Directions.
Take every line from the entries below that includes the word "hcrit" and copy it.

#### Source material

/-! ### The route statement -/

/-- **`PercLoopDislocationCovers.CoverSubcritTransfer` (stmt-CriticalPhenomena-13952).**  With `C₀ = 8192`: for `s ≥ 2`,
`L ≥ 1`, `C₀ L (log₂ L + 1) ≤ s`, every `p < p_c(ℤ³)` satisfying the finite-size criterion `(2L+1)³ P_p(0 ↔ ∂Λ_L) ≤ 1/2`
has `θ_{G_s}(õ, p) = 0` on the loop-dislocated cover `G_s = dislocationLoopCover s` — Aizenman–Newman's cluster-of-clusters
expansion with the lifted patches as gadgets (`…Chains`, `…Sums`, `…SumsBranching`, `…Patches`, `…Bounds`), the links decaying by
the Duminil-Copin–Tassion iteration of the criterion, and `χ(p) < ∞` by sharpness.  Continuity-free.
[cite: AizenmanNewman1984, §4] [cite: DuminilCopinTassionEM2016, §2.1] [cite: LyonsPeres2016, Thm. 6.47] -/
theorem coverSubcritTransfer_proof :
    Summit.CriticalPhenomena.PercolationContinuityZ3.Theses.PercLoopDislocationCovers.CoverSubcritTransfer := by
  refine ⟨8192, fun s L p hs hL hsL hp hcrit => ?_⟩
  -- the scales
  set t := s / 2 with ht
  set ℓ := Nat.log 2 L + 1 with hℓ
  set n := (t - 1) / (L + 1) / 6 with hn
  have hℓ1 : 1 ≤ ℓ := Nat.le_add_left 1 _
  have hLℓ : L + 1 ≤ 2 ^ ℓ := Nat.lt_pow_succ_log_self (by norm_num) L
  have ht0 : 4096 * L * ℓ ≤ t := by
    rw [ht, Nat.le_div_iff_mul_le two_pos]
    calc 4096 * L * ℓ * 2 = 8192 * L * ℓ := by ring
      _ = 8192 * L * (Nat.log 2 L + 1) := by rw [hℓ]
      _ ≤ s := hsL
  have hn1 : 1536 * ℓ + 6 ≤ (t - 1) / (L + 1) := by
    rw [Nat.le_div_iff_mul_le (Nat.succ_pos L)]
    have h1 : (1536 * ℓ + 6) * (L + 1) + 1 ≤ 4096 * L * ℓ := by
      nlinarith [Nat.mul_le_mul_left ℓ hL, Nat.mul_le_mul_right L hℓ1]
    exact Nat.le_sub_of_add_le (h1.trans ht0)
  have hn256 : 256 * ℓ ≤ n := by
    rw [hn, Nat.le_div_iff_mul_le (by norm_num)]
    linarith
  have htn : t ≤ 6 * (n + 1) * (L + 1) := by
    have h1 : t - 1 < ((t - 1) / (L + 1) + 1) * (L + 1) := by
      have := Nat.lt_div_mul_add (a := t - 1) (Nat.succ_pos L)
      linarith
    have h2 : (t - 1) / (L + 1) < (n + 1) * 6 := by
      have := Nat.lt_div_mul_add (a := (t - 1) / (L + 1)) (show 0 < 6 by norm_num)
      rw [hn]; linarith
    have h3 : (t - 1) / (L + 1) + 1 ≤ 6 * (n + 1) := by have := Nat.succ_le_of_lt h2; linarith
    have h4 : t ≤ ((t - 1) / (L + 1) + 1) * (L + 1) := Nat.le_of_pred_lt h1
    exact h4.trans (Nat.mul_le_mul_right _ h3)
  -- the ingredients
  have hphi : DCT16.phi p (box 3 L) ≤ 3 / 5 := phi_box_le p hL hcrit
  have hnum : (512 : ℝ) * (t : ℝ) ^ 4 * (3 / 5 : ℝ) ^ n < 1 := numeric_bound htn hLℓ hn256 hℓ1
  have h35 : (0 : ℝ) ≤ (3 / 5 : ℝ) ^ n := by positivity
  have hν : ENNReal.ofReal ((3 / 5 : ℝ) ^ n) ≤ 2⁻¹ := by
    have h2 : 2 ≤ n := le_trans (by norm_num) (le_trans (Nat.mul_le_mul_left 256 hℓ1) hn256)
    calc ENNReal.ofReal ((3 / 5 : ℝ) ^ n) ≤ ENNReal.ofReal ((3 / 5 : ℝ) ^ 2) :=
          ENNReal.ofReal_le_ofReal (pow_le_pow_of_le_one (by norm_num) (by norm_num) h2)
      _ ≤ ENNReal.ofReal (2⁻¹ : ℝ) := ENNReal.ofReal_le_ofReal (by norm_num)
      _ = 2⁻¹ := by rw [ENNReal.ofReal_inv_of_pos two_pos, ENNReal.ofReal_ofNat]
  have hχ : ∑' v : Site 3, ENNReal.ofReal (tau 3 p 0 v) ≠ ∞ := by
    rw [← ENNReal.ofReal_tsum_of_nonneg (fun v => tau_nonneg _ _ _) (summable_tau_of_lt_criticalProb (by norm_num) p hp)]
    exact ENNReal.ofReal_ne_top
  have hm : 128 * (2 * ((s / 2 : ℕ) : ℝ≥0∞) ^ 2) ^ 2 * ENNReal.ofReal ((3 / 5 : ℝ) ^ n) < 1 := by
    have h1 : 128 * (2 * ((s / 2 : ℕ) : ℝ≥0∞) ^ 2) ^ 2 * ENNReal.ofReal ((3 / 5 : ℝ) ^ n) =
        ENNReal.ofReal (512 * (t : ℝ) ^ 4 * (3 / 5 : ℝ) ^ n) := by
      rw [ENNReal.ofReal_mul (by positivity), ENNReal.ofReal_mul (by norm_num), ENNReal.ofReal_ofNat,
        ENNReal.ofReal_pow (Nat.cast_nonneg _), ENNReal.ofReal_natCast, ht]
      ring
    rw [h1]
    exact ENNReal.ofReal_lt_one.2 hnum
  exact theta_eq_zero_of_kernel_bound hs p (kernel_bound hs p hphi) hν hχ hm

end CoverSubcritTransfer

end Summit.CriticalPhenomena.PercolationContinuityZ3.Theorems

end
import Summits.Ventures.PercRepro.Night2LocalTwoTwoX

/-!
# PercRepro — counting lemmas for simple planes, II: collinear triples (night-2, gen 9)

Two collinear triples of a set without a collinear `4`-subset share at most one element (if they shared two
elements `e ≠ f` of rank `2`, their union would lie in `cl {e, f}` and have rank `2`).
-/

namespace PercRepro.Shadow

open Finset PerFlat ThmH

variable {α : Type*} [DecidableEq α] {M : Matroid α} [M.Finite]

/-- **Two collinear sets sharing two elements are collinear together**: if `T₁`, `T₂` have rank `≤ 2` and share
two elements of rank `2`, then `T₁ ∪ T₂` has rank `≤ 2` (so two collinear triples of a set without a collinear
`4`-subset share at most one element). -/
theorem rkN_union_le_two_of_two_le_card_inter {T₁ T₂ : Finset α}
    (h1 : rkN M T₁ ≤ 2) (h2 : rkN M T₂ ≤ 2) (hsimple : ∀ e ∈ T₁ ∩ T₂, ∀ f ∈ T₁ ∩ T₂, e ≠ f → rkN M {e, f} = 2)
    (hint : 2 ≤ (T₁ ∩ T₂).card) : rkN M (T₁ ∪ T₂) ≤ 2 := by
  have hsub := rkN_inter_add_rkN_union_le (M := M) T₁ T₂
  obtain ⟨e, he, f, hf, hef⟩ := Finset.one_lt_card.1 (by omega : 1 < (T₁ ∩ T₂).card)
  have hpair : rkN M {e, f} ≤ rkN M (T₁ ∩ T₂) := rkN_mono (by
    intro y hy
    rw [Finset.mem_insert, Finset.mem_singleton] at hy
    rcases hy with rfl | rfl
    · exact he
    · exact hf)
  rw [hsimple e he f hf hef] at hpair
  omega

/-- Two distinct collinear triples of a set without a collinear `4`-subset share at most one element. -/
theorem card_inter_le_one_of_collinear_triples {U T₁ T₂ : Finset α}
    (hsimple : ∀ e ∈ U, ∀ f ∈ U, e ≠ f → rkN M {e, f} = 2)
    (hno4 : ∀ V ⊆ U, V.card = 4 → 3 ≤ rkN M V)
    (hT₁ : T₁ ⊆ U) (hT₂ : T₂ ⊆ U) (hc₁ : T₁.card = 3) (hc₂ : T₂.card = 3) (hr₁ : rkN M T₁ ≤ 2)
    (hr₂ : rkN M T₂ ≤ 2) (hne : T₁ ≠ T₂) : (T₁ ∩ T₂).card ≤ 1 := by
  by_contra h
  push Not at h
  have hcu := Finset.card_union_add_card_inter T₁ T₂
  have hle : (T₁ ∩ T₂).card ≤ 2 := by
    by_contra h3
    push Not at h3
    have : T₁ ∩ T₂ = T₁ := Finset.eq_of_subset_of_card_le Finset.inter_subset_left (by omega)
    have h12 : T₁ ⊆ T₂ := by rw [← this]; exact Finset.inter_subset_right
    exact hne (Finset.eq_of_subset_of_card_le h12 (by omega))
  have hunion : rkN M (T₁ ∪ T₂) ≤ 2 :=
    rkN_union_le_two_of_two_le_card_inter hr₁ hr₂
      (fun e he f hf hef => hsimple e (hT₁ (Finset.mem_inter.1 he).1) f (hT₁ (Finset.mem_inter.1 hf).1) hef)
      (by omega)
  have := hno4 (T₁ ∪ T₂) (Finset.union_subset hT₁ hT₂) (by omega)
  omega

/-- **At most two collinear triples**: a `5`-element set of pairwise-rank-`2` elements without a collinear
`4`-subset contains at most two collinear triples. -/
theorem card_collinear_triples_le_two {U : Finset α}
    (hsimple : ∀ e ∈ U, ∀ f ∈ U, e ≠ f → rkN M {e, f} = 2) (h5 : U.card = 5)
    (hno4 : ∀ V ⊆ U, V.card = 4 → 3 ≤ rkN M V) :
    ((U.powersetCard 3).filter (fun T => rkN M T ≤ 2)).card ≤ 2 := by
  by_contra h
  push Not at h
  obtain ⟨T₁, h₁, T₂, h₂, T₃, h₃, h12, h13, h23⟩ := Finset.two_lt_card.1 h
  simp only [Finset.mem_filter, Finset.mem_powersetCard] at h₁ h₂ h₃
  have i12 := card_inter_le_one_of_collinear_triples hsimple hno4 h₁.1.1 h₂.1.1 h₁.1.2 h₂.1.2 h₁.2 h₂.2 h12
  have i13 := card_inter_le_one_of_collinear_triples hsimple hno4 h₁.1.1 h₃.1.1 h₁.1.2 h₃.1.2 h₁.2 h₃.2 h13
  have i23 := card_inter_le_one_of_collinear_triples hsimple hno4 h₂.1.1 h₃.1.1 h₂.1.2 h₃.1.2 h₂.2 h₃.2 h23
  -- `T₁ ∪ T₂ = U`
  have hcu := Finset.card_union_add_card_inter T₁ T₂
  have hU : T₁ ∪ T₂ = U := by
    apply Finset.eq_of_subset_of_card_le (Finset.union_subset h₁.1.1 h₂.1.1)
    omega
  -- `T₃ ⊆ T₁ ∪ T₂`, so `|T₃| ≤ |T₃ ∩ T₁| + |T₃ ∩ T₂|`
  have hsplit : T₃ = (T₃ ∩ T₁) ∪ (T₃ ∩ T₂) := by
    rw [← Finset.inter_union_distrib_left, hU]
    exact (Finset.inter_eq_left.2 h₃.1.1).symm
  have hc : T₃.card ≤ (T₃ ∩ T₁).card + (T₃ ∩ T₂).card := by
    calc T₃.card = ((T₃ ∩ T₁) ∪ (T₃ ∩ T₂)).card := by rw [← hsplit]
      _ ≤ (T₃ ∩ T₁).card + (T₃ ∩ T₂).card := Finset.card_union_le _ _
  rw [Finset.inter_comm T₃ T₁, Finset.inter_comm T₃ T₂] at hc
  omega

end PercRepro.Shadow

########

Answer to this task.
  refine ⟨8192, fun s L p hs hL hsL hp hcrit => ?_⟩
  have hphi : DCT16.phi p (box 3 L) ≤ 3 / 5 := phi_box_le p hL hcrit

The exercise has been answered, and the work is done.